Early results from Q4 2025 show the earnings season is progressing steadily, though without the typical fireworks. Of the 59 companies reporting through last Thursday, 81% have beaten analyst estimates. However, this success rate of 75% (with positive EPS surprise) for the full 13% of the index that has reported its earnings falls short of the five-year average of 78% and of the ten-yeanr average of 76%. The magnitude of these beats—5.3% above estimates—also trails historical values of 7.7% for the five-year average and the 7% for the ten-year average.
Still, the S&P 500 is poised to extend its winning streak to a tenth straight quarter of year-over-year earnings expansion, with Q4 currently sporting a blended growth rate of 8.2%. Revenue growth of 7.8% would mark the 21st straight quarter of expansion and the second-highest rate since mid-2022 where it reached 11%.

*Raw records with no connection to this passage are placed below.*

import Summits.Ventures.HodgeRepro2.HostAPI.Carriers.AlgebraicGeometry.Motives.AbelianVariety
import Mathlib.RingTheory.KrullDimension.Field

/-!
# T6A2WeilUnitAV — the trivial abelian variety (the base point) is an `AbelianVariety k`

Cell pub-hodge-repro2, Tier 6 (README §10), seat t6-p2 (A2 owner). NON-VACUITY WITNESS (README §10.5(ii)(c)) for
every quantifier `∀ A : AbelianVariety ℂ` of the cell's displays — this seat's `Hyp.LangeBirkenhake1992_Prop1_1_20 Bd`
(T6A2HypLange) and the host's own `HostAPI.HCCM.Statement` — : the base point `𝟙_ (SchemeOver k) = Spec k` with
its trivial group law (Mathlib's `GrpObj (𝟙_ C)`) is proper (the identity), geometrically integral (every base
change along `Spec K → Spec k` is `Spec K`, a one-point reduced space) and of dimension `0`
(`PrimeSpectrum.topologicalKrullDim_eq_ringKrullDim` + `ringKrullDim_eq_zero_of_field`), so `AbelianVariety k` is
inhabited; given the point-projectivity display `Hyp.Hartshorne1977_pointProjective` (T6A2HypHost, consumed in
T6A2WeilTensor) it is moreover smooth projective of dimension `unitAV.dim = 0`, i.e. a point of the display's
domain `{(A, hA)}`. No display is consumed here; no `sorry`; standard axioms. §8(d): uses an L-value-free
non-vanishing device: NO.
-/

noncomputable section

open CategoryTheory MonoidalCategory AlgebraicGeometry
open HostAPI.Carriers.AlgebraicGeometry.Motives

namespace Summit.Ventures.HodgeRepro2.T6.WeilUnitAV

universe u

variable (k : Type u) [Field k]

/-- `Spec K` of a field is an irreducible space (one point) -/
theorem irreducibleSpace_spec_field (K : Type u) [Field K] : IrreducibleSpace (Spec (CommRingCat.of K)) := by
  haveI : Subsingleton (Spec (CommRingCat.of K)) := inferInstanceAs (Subsingleton (PrimeSpectrum K))
  haveI : Nonempty (Spec (CommRingCat.of K)) := inferInstanceAs (Nonempty (PrimeSpectrum K))
  exact inferInstance

/-- the base point is geometrically irreducible over itself: every base change along `Spec K → Spec k` is
`Spec K`, a one-point space -/
theorem geometricallyIrreducible_unit : GeometricallyIrreducible (𝟙_ (SchemeOver k)).hom := by
  refine ⟨fun K _ y Z fst snd h => ?_⟩
  haveI : IsIso (𝟙_ (SchemeOver k)).hom := inferInstanceAs (IsIso (𝟙 (Spec (CommRingCat.of k))))
  haveI : IsIso snd := h.isIso_snd_of_isIso
  haveI := irreducibleSpace_spec_field K
  exact (snd.homeomorph.irreducibleSpace_iff).2 inferInstance

/-- the base point is geometrically reduced over itself: every base change along `Spec K → Spec k` is
`Spec K`, which is reduced -/
theorem geometricallyReduced_unit : GeometricallyReduced (𝟙_ (SchemeOver k)).hom := by
  refine ⟨fun K _ y Z fst snd h => ?_⟩
  haveI : IsIso (𝟙_ (SchemeOver k)).hom := inferInstanceAs (IsIso (𝟙 (Spec (CommRingCat.of k))))
  haveI : IsIso snd := h.isIso_snd_of_isIso
  exact isReduced_of_isOpenImmersion snd

/-- the base point is geometrically integral over itself -/
theorem geometricallyIntegral_unit : GeometricallyIntegral (𝟙_ (SchemeOver k)).hom :=
  haveI := geometricallyReduced_unit k
  haveI := geometricallyIrreducible_unit k
  GeometricallyIntegral.of_geometricallyReduced_of_geometricallyIrreducible _

/-- the identity of the base point is proper -/
theorem isProper_unit : IsProper (𝟙_ (SchemeOver k)).hom :=
  MorphismProperty.id_mem @IsProper (Spec (CommRingCat.of k))

/-- **THE TRIVIAL ABELIAN VARIETY**: the base point `Spec k` with its trivial group law. -/
def unitAV : AbelianVariety k where
  X := 𝟙_ (SchemeOver k)
  grpObj := inferInstance
  isProper := isProper_unit k
  geometricallyIntegral := geometricallyIntegral_unit k

/-- `AbelianVariety k` is inhabited (the §10.5(ii)(c) witness for the quantifier `∀ A : AbelianVariety ℂ`). -/
instance : Nonempty (AbelianVariety k) := ⟨unitAV k⟩

/-- the topological Krull dimension of `Spec K` of a field is `0` -/
theorem topologicalKrullDim_spec_field (K : Type u) [Field K] :
    topologicalKrullDim (Spec (CommRingCat.of K)) = 0 := by
  change topologicalKrullDim (PrimeSpectrum K) = 0
  rw [PrimeSpectrum.topologicalKrullDim_eq_ringKrullDim, ringKrullDim_eq_zero_of_field]

/-- the trivial abelian variety has dimension `0` -/
theorem unitAV_dim : (unitAV k).dim = 0 := by
  show schemeDim (Spec (CommRingCat.of k)) = 0
  unfold schemeDim
  rw [topologicalKrullDim_spec_field]
  rfl

/-- **THE TRIVIAL ABELIAN VARIETY IS SMOOTH PROJECTIVE OF ITS DIMENSION `0`, given that the base point is
projective** (the clause displayed as `Hyp.Hartshorne1977_pointProjective`, T6A2HypHost): a point `(A, hA)` of the
domain of `Hyp.LangeBirkenhake1992_Prop1_1_20 Bd`. -/
theorem isSmoothProjective_unitAV (hP : IsProjectiveOver (𝟙_ (SchemeOver k))) :
    IsSmoothProjective (unitAV k).dim (unitAV k).X := by
  rw [unitAV_dim]
  exact { smoothOfRelativeDimension :=
            inferInstanceAs (SmoothOfRelativeDimension 0 (𝟙 (Spec (CommRingCat.of k))))
          isProjectiveOver := hP
          geometricallyIrreducible := geometricallyIrreducible_unit k }

/-- projective space is projective over `k` (the identity is a closed immersion): the domain of the display
`Hyp.Hartshorne1977_productProjective` (`∀ X Y, IsProjectiveOver X → IsProjectiveOver Y → …`) is inhabited. -/
theorem isProjectiveOver_projectiveSpace (n : ℕ) : IsProjectiveOver (projectiveSpace n k) :=
  ⟨n, 𝟙 _, by rw [Over.id_left]; exact MorphismProperty.id_mem @IsClosedImmersion _⟩

end Summit.Ventures.HodgeRepro2.T6.WeilUnitAV

end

The technology giants remain the primary engine of profit growth, though their dominance is showing signs of moderating. Market growth remains top-heavy, powered largely by NVIDIA, Alphabet, and Microsoft, with Boeing and Micron rounding out the top five contributors to S&P 500 earnings growth this quarter.

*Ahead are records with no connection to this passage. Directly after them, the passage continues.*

/-- **Kolyvagin's bound on `#Ш(E/K)_{p^M}` REFINED BY GLOBAL DIVISIBILITY (McCallum 1991 Cor. 5.6 with `m ≥ t`; Jetchev 2008
(1)), at level `M = 2M₀`, assembled, conductor-keyed, depth `2M₀ + k`, image-keyed** — corner3-p2 g5's
`card_quotient_selmer_le_of_localTerm_shift_ofImage` VERBATIM (same binders, same proof through the same dictionary ∕ hCTV ∕
Čebotarev leaves of the image-keyed chain) with ONE added hypothesis — every Kolyvagin class `cl m` (square-free `m` on
depth-`(2M₀ + k)` Kolyvagin primes) is killed by `p^{2M₀ − t}` — and the conclusion sharpened to
`#(S_{p^{2M₀}}(E/K) / ℤ δ x₀) ≤ p^{2(M₀ − t)}`; the last step calls tam3-p1 g9's abstract refined structure theorem
`HypothesesM.card_quotient_le_of_casselsTate_of_pow_smul_c_eq_zero` instead of `…card_quotient_le_of_casselsTate`
(exactly g9's delta `card_quotient_selmer_le_of_localTerm` ↦ `…_of_pow_smul_cl_eq_zero` on the `X₀(N)` chain).
[cite: McCallumLMS1991, §1 Theorem; Thm. 5.4, Cor. 5.6] [cite: Jetchev2008, p. 812 (1) and Cor. 1.5]
[cite: MilneADT2006, Ch. I §6, Prop. 6.9, Thm. 6.13(a)] -/
theorem card_quotient_selmer_le_of_localTerm_shift_ofImage_of_pow_smul_cl_eq_zero [W.IsElliptic] (hK : IsImaginaryQuadratic K)
    {N₀ : ℕ} [NeZero N₀] (hN : W.conductorNorm ℤ = N₀) (k : ℕ) {Pt : (W.baseChange K).toAffine.Point}
    {p : ℕ} (hp : p.Prime) (hp2 : p ≠ 2) (hIz : ∃ z : Field.absoluteGaloisGroup K, ∀ t : geomTorsion (W.baseChange K) p, z • t = -t)
    (hIs : (W.baseChange K).HasIrreducibleModPGaloisRep p)
    (hIc : ∀ f : geomTorsion (W.baseChange K) p →+ geomTorsion (W.baseChange K) p,
      (∀ (g : Field.absoluteGaloisGroup K) (t : geomTorsion (W.baseChange K) p), f (g • t) = g • f t) →
        ∃ k : ℤ, ∀ t, f t = k • t)
    (hIt : AddSubgroup.torsionBy (W.baseChange K).toAffine.Point (p : ℤ) = ⊥)
    (hC : Literature.NumberTheory.Automorphic.chebotarev_artinRep) (hW : W.exists_weilPairing p)
    {M₀ : ℕ} (hM₀ : 1 ≤ M₀) [NeZero (p ^ M₀)]
    (hdiv : ∀ Q : geomPoints (W.baseChange K), ∃ R, ((p ^ M₀ * p ^ M₀ : ℕ) : ℤ) • R = Q)
    {c : K ≃ₐ[ℚ] K} (hc : c ≠ 1) (hcc : c * c = 1)
    {x₀ : (W.baseChange K).toAffine.Point} (hx₀ : p ^ M₀ • x₀ = Pt)
    (hPx : kummerMapTorsion (W.baseChange K) _ hdiv Pt =
      ((p : ℤ) ^ M₀) • kummerMapTorsion (W.baseChange K) _ hdiv x₀)
    (hxord : ((p : ℤ) ^ (2 * M₀ - 1)) • kummerMapTorsion (W.baseChange K) _ hdiv x₀ ≠ 0)
    (ε : ℤ) (hε : ε = 1 ∨ ε = -1)
    (h53 : IsOfFinAddOrder (Affine.Point.map (W' := W) (c : K →ₐ[ℚ] K) Pt - ε • Pt))
    (cl : ℕ → galH1Torsion (W.baseChange K) ((p ^ M₀ * p ^ M₀ : ℕ) : ℤ))
    (hc1 : cl 1 = kummerMapTorsion (W.baseChange K) _ hdiv Pt)
    (hcl : ∀ m : ℕ, Squarefree m →
      (∀ q ∈ m.primeFactors, IsKolyvaginPrime N₀ W K p q ∧ FrobEqFrobInfty W K (p ^ (2 * M₀ + k)) q) →
      conjAct W c _ (cl m) = (ε * (-1) ^ m.primeFactors.card) • cl m ∧
      (∀ v : HeightOneSpectrum (𝓞 K), (m : 𝓞 K) ∉ v.asIdeal →
        cl m ∈ selmerLocalKer (W.baseChange K) (v.adicCompletion K) ((p ^ M₀ * p ^ M₀ : ℕ) : ℤ)) ∧
      (∀ ℓ : ℕ, ℓ.Prime → ℓ ∣ m → ∀ v : HeightOneSpectrum (𝓞 K), (ℓ : 𝓞 K) ∈ v.asIdeal →
        ∀ a : ℕ, (((p : ℤ) ^ a) • cl m ∈
            selmerLocalKer (W.baseChange K) (v.adicCompletion K) ((p ^ M₀ * p ^ M₀ : ℕ) : ℤ) ↔
          ((p : ℤ) ^ a) • cl (m / ℓ) ∈
            (W.baseChange K).torsionLocalKer (v.adicCompletion K) ((p ^ M₀ * p ^ M₀ : ℕ) : ℤ))))
    (hdual : ∀ ℓ : ℕ, IsKolyvaginPrime N₀ W K p ℓ ∧ FrobEqFrobInfty W K (p ^ (2 * M₀ + k)) ℓ →
      ∀ ν : ℤ, (ν = 1 ∨ ν = -1) → ∀ d : galH1Torsion (W.baseChange K) ((p ^ M₀ * p ^ M₀ : ℕ) : ℤ),
      conjAct W c _ d = ν • d →
      (∀ v : HeightOneSpectrum (𝓞 K), (ℓ : 𝓞 K) ∉ v.asIdeal →
        d ∈ selmerLocalKer (W.baseChange K) (v.adicCompletion K) ((p ^ M₀ * p ^ M₀ : ℕ) : ℤ)) →
      (∀ w : InfinitePlace K,
        d ∈ selmerLocalKer (W.baseChange K) w.Completion ((p ^ M₀ * p ^ M₀ : ℕ) : ℤ)) →
      ∀ s ∈ selmerGroup (W.baseChange K) ((p ^ M₀ * p ^ M₀ : ℕ) : ℤ), conjAct W c _ s = ν • s →
      ∀ a : ℕ, a < 2 * M₀ → ∀ v : HeightOneSpectrum (𝓞 K), (ℓ : 𝓞 K) ∈ v.asIdeal →
        ((p : ℤ) ^ a) • d ∉
          selmerLocalKer (W.baseChange K) (v.adicCompletion K) ((p ^ M₀ * p ^ M₀ : ℕ) : ℤ) →
        ((p : ℤ) ^ (2 * M₀ - 1 - a)) • s ∈
          (W.baseChange K).torsionLocalKer (v.adicCompletion K) ((p ^ M₀ * p ^ M₀ : ℕ) : ℤ))
    -- the Cassels–Tate inputs at level `m = p^{M₀}`, auxiliary level `m² = p^M`
    (e : geomTorsion (W.baseChange K) ((p ^ M₀ * p ^ M₀ : ℕ) : ℤ) →
      geomTorsion (W.baseChange K) ((p ^ M₀ * p ^ M₀ : ℕ) : ℤ) → AlgebraicClosure K)
    (hμ : ∀ S T, e S T ^ (p ^ M₀ * p ^ M₀) = 1)
    (hadd₁ : ∀ S₁ S₂ T, e (S₁ + S₂) T = e S₁ T * e S₂ T)
    (hadd₂ : ∀ S T₁ T₂, e S (T₁ + T₂) = e S T₁ * e S T₂)
    (hgal : ∀ (σ : absoluteGaloisGroup K) (S T : geomTorsion (W.baseChange K) ((p ^ M₀ * p ^ M₀ : ℕ) : ℤ)),
      σ • e S T = e (σ • S) (σ • T))
    (halt : ∀ T, e T T = 1)
    (inv : LocalInvariants K (p ^ M₀ * p ^ M₀)) (hPT' : inv.SumInvLocalizationEqZero)
    (hH3 : ∀ x : galoisCohomology (mu K (p ^ M₀ * p ^ M₀)) 3,
      (∀ v : Place K, galoisCohomology.localization (mu K (p ^ M₀ * p ^ M₀)) v 3 x = 0) → x = 0)
    (hB : IsLevelPairing (p ^ M₀)
      (ctLevelPairing (W.baseChange K) (p ^ M₀) e hμ hadd₁ hadd₂ hgal inv halt hPT' hH3
        (localTerm_finite_support (W := W.baseChange K) (m := p ^ M₀) (e := e) (hμ := hμ)
          (hadd₁ := hadd₁) (hadd₂ := hadd₂) (hgal := hgal) halt inv)))
    (hPτ : ∀ z ∈ selmerGroup (W.baseChange K) ((p ^ M₀ * p ^ M₀ : ℕ) : ℤ),
      ∀ t ∈ selmerGroup (W.baseChange K) ((p ^ M₀ * p ^ M₀ : ℕ) : ℤ),
      ctGeneralFun (W.baseChange K) (p ^ M₀) e hμ hadd₁ hadd₂ hgal inv
          (torsionH1ToH1 (W.baseChange K) _ (conjAct W c _ z))
          (torsionH1ToH1 (W.baseChange K) _ (conjAct W c _ t)) =
        ctGeneralFun (W.baseChange K) (p ^ M₀) e hμ hadd₁ hadd₂ hgal inv
          (torsionH1ToH1 (W.baseChange K) _ z) (torsionH1ToH1 (W.baseChange K) _ t))
    -- Kolyvagin's annihilation, in the two forms used
    (hkill : ∀ s ∈ selmerGroup (W.baseChange K) ((p ^ M₀ * p ^ M₀ : ℕ) : ℤ),
      ((p : ℤ) ^ M₀) • s ∈ AddSubgroup.zmultiples (kummerMapTorsion (W.baseChange K) _ hdiv x₀))
    (hL : ∀ a ∈ (W.baseChange K).sha, (((p ^ M₀ * p ^ M₀ : ℕ) : ℤ)) • a = 0 → ((p ^ M₀ : ℕ) : ℤ) • a = 0)
    -- McCallum's Lemma 5.3 for the Cassels–Tate local term at `λ`
    (hloc : ∀ ℓ m : ℕ,
      (hℓ : IsKolyvaginPrime N₀ W K p ℓ ∧ FrobEqFrobInfty W K (p ^ (2 * M₀ + k)) ℓ) →
      KolSupp (fun q => IsKolyvaginPrime N₀ W K p q ∧ FrobEqFrobInfty W K (p ^ (2 * M₀ + k)) q) (ℓ * m) →
      ¬ ℓ ∣ m →
      ∀ (j N a b : ℕ) (t : galH1Torsion (W.baseChange K) ((p ^ M₀ * p ^ M₀ : ℕ) : ℤ)),
      t ∈ selmerGroup (W.baseChange K) ((p ^ M₀ * p ^ M₀ : ℕ) : ℤ) →
      ((p : ℤ) ^ j) • cl (ℓ * m) ∈ selmerGroup (W.baseChange K) ((p ^ M₀ * p ^ M₀ : ℕ) : ℤ) →
      ((p : ℤ) ^ N) • t = 0 →
      conjAct W c ((p ^ M₀ * p ^ M₀ : ℕ) : ℤ) t = (ε * (-1) ^ (ℓ * m).primeFactors.card) • t →
      (∀ q ∈ m.primeFactors, ∀ v : HeightOneSpectrum (𝓞 K), (q : 𝓞 K) ∈ v.asIdeal →
        t ∈ (W.baseChange K).torsionLocalKer (v.adicCompletion K) ((p ^ M₀ * p ^ M₀ : ℕ) : ℤ)) →
      M₀ ≤ j → N ≤ M₀ → N ≤ j → a + b + 1 = N →
      (¬ ∀ v : HeightOneSpectrum (𝓞 K), (ℓ : 𝓞 K) ∈ v.asIdeal →
        ((p : ℤ) ^ (a + (j - N))) • cl m ∈
          (W.baseChange K).torsionLocalKer (v.adicCompletion K) ((p ^ M₀ * p ^ M₀ : ℕ) : ℤ)) →
      (¬ ∀ v : HeightOneSpectrum (𝓞 K), (ℓ : 𝓞 K) ∈ v.asIdeal →
        ((p : ℤ) ^ b) • t ∈ (W.baseChange K).torsionLocalKer (v.adicCompletion K) ((p ^ M₀ * p ^ M₀ : ℕ) : ℤ)) →
      ∀ D : FirstCaseData (W.baseChange K) (p ^ M₀), D.b₁ = ((p : ℤ) ^ (j - M₀)) • cl (ℓ * m) →
        galoisCohomology.map (inclKD (W.baseChange K) (p ^ M₀) (p ^ M₀)) 1 D.b' = t →
        D.localTerm e hμ hadd₁ hadd₂ hgal inv (Sum.inr hℓ.1.place) ≠ 0)
    -- GLOBAL DIVISIBILITY to depth `t`: every Kolyvagin class (depth-`(2M₀ + k)` primes) is killed by `p^{2M₀ − t}`
    (t : ℕ) (ht : t ≤ 2 * M₀)
    (hdivt : ∀ m : ℕ, Squarefree m →
      (∀ q ∈ m.primeFactors, IsKolyvaginPrime N₀ W K p q ∧ FrobEqFrobInfty W K (p ^ (2 * M₀ + k)) q) →
      ((p : ℤ) ^ (2 * M₀ - t)) • cl m = 0) :
    Nat.card (selmerGroup (W.baseChange K) ((p ^ M₀ * p ^ M₀ : ℕ) : ℤ) ⧸
        (AddSubgroup.zmultiples (kummerMapTorsion (W.baseChange K) _ hdiv x₀)).addSubgroupOf
          (selmerGroup (W.baseChange K) ((p ^ M₀ * p ^ M₀ : ℕ) : ℤ))) ≤ p ^ (2 * (M₀ - t)) := by
  have hn : p ^ M₀ * p ^ M₀ = p ^ (2 * M₀) := by rw [two_mul, pow_add]
  have hn0 : ((p ^ M₀ * p ^ M₀ : ℕ) : ℤ) ≠ 0 := by
    exact_mod_cast mul_ne_zero (NeZero.ne _) (NeZero.ne _)
  have hfin : ∀ D : GeneralCaseData (W.baseChange K) (p ^ M₀) e hμ hadd₁ hadd₂ hgal,
      ∃ S : Finset (Place K), ∀ v ∉ S, D.localTerm inv v = 0 :=
    localTerm_finite_support (W := W.baseChange K) (m := p ^ M₀) (e := e) (hμ := hμ)
      (hadd₁ := hadd₁) (hadd₂ := hadd₂) (hgal := hgal) halt inv
  -- the descent data with its dictionary
  obtain ⟨S, hSel, hx, hSp, hSM₀, hSM, hSτ, hSKol, hSA, hSc, hSε⟩ :=
    exists_hypothesesM_of_leavesM_dictionary_level_shift_ofImage W (N := N₀) hK hp hp2 hIz hIs hIc hIt hC hW (M := 2 * M₀)
      (by omega) k (n := p ^ M₀ * p ^ M₀) hn hdiv hc hcc hx₀ hPx hxord ε hε h53 cl hc1 hcl hdual
  haveI : Finite S.Sel := by
    rw [hSel]
    exact (W.baseChange K).finite_selmerGroup_holds hn0
  -- the Cassels–Tate pairing pulled back to `Sel`
  obtain ⟨ι, hι⟩ := exists_selmerToShaTorsion (W.baseChange K) (p ^ M₀) hL
  let incl : S.Sel →+ selmerGroup (W.baseChange K) ((p ^ M₀ * p ^ M₀ : ℕ) : ℤ) :=
    AddSubgroup.inclusion hSel.le
  let P : S.Sel →+ S.Sel →+ AddCircle (1 : ℚ) :=
    ((ctLevelPairing (W.baseChange K) (p ^ M₀) e hμ hadd₁ hadd₂ hgal inv halt hPT' hH3 hfin).comp
      (ι.comp incl)).compl₂ (ι.comp incl)
  have hPapp : ∀ z t : S.Sel, P z t =
      ctLevelPairing (W.baseChange K) (p ^ M₀) e hμ hadd₁ hadd₂ hgal inv halt hPT' hH3 hfin
        (ι (incl z)) (ι (incl t)) := fun _ _ => rfl
  have hincl : ∀ (v : galH1Torsion (W.baseChange K) ((p ^ M₀ * p ^ M₀ : ℕ) : ℤ)) (hv : v ∈ S.Sel),
      incl ⟨v, hv⟩ = ⟨v, hSel ▸ hv⟩ := fun _ _ => rfl
  -- `P` alternating
  have halt' : ∀ z, P z z = 0 := fun z => by rw [hPapp]; exact hB.1 _
  -- `P` is `τ`-invariant
  have hPτ' : ∀ z t : S.Sel, P ⟨S.τ z, S.τ_mem z z.2⟩ ⟨S.τ t, S.τ_mem t t.2⟩ = P z t := by
    intro z t
    rw [hPapp, hPapp]
    have key := hPτ _ (hSel.le z.2) _ (hSel.le t.2)
    rw [ctLevelPairing_pullback_apply e hμ hadd₁ hadd₂ hgal inv halt hPT' hH3 hfin ι hι,
      ctLevelPairing_pullback_apply e hμ hadd₁ hadd₂ hgal inv halt hPT' hH3 hfin ι hι]
    change zmodToCircle _ (ctGeneralFun (W.baseChange K) (p ^ M₀) e hμ hadd₁ hadd₂ hgal inv
        (torsionH1ToH1 (W.baseChange K) ((p ^ M₀ * p ^ M₀ : ℕ) : ℤ)
          (S.τ (z : galH1Torsion (W.baseChange K) ((p ^ M₀ * p ^ M₀ : ℕ) : ℤ))))
        (torsionH1ToH1 (W.baseChange K) ((p ^ M₀ * p ^ M₀ : ℕ) : ℤ)
          (S.τ (t : galH1Torsion (W.baseChange K) ((p ^ M₀ * p ^ M₀ : ℕ) : ℤ))))) =
      zmodToCircle _ (ctGeneralFun (W.baseChange K) (p ^ M₀) e hμ hadd₁ hadd₂ hgal inv
        (torsionH1ToH1 (W.baseChange K) ((p ^ M₀ * p ^ M₀ : ℕ) : ℤ)
          (z : galH1Torsion (W.baseChange K) ((p ^ M₀ * p ^ M₀ : ℕ) : ℤ)))
        (torsionH1ToH1 (W.baseChange K) ((p ^ M₀ * p ^ M₀ : ℕ) : ℤ)
          (t : galH1Torsion (W.baseChange K) ((p ^ M₀ * p ^ M₀ : ℕ) : ℤ))))
    rw [hSτ, hSτ, key]
  -- `P(x, ·) = 0`
  have hPx' : ∀ t, P ⟨S.x, S.x_mem⟩ t = 0 := fun t => by
    rw [hPapp]
    refine pullback_eq_zero_of_torsionH1ToH1_eq_zero _ ι hι ?_ _
    change torsionH1ToH1 (W.baseChange K) _ S.x = 0
    rw [hx]
    exact torsionH1ToH1_kummerMapTorsion (W.baseChange K) _ hdiv x₀
  -- `hkill` for `S`
  have hkill' : ∀ t ∈ S.Sel, ((S.p : ℤ) ^ M₀) • t ∈ AddSubgroup.zmultiples S.x := by
    intro t ht
    rw [hSp, hx]
    rw [hSel] at ht
    exact hkill t ht
  -- non-degeneracy modulo `ℤx`
  have hnd' : ∀ z : S.Sel, (∀ t, P z t = 0) → (z : galH1Torsion (W.baseChange K) _) ∈
      AddSubgroup.zmultiples S.x := by
    intro z hz
    have hall : ∀ t : selmerGroup (W.baseChange K) ((p ^ M₀ * p ^ M₀ : ℕ) : ℤ),
        ctLevelPairing (W.baseChange K) (p ^ M₀) e hμ hadd₁ hadd₂ hgal inv halt hPT' hH3 hfin
          (ι (incl z)) (ι t) = 0 := fun t => by
      have h := hz ⟨t, hSel.ge t.2⟩
      rw [hPapp] at h
      exact h
    have h0 := torsionH1ToH1_eq_zero_of_forall_pullback_eq_zero _ ι hι hB hL hall
    rw [hx]
    exact mem_zmultiples_of_torsionH1ToH1_eq_zero_level_of_torsionBy_eq_bot W hp hIt (M := 2 * M₀) hn le_rfl
      hdiv x₀ hxord hkill h0
  -- `hCTV` from the local term at `λ`
  have hcl2 : ∀ n : ℕ, Squarefree n →
      (∀ q ∈ n.primeFactors, IsKolyvaginPrime N₀ W K p q ∧ FrobEqFrobInfty W K (p ^ (2 * M₀ + k)) q) →
      ∀ v : HeightOneSpectrum (𝓞 K), (n : 𝓞 K) ∉ v.asIdeal →
        cl n ∈ selmerLocalKer (W.baseChange K) (v.adicCompletion K) ((p ^ M₀ * p ^ M₀ : ℕ) : ℤ) :=
    fun n hn hq => (hcl n hn hq).2.1
  have hCTV' := hCTV_of_localTerm_shift_ofImage W e hμ hadd₁ hadd₂ hgal inv halt hPT' hH3 hfin ι hι hK hN k
    hp hp2 hIz hIs hIc hIt c ε cl hcl2 S hSel hSp hSM₀ hSM hSτ hSKol hSA hSc hSε hloc
  -- `hCeb` from the Čebotarev density theorem
  have hCeb' : ∀ (T : Finset (galH1Torsion (W.baseChange K) ((p ^ M₀ * p ^ M₀ : ℕ) : ℤ)))
      (g₁ g₂ : galH1Torsion (W.baseChange K) ((p ^ M₀ * p ^ M₀ : ℕ) : ℤ)) (ν : ℤ), (ν = 1 ∨ ν = -1) →
      S.τ g₁ = ν • g₁ → S.τ g₂ = (-ν) • g₂ → (∀ t ∈ T, ∃ e : ℤ, (e = 1 ∨ e = -1) ∧ S.τ t = e • t) →
      ∀ b : ℕ, ∃ ℓ, b < ℓ ∧ S.Kol ℓ ∧
        ∀ g ∈ AddSubgroup.closure (insert g₁ (insert g₂ (T : Set _))),
          g ∈ S.A ℓ ↔ g ∈ AddSubgroup.closure (T : Set _) :=
    fun T g₁ g₂ ν hν hg₁ hg₂ hT b =>
      ceb_kernel_of_dictionary_level_shift_ofImage W (N := N₀) hn k S hC hK hp hp2 hIz hIs hIc hIt hW (by omega) hc hcc hSτ
        (fun ℓ h₁ h₂ => (hSKol ℓ).mpr ⟨h₁, h₂⟩) (fun ℓ _ g => hSA ℓ g) T g₁ g₂ ν hν hg₁ hg₂ hT b
  -- the divisibility in `S`'s currency
  have hdivS : ∀ n : ℕ, KolSupp S.Kol n → ((S.p : ℤ) ^ (S.M - t)) • S.c n = 0 := by
    intro n hn
    rw [hSp, hSM, hSc]
    exact hdivt n hn.1 fun q hq ↦ (hSKol q).mp (hn.2 q hq)
  -- the abstract REFINED bound (McCallum Cor. 5.6 under global divisibility; tam3-p1 g9's structure theorem)
  have key := S.card_quotient_le_of_casselsTate_of_pow_smul_c_eq_zero P halt' hPτ' hPx' hnd' hCTV' hCeb' hkill'
    (by rw [hSM₀, hSM]; omega) t (by rw [hSM]; exact ht) hdivS
  rw [hSp, hSM₀] at key
  rw [hSel, hx] at key
  exact key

Overall, the Magnificent 7’s expected 20.3% growth rate highlights a massive performance gap compared to the 4.1%anticipated for the remaining 493 stocks in the index. For 2026, analysts anticipate these tech leaders will grow earnings by 22.8%, compared to 12.1% for the rest of the market.
Information Technology leads all the eleven sectors with 26.2% earnings growth, driven primarily by the semiconductor industry’s 47% expansion. NVIDIA alone contributed significantly to this performance, with earnings surging from $0.89 to $1.52 per share year-over-year. Without NVIDIA, the sector’s growth rate would fall to 18.5%.
The sector’s profit margins have also expanded, reaching 28.6% compared to 26.8% a year ago and well above the five-year average of 24.7%. This improvement in profitability, combined with robust revenue growth, demonstrates the sector’s pricing power and operational efficiency.
As AI investments reach unprecedented levels, investors are demanding proof of profitability. This earnings season, the market’s primary focus is whether the billions poured into AI infrastructure are finally yielding tangible financial returns and measurable productivity gains. Skepticism about the payoff from billions spent on data centers and infrastructure weighed on tech stocks late in 2025, creating pressure for management teams to show concrete results.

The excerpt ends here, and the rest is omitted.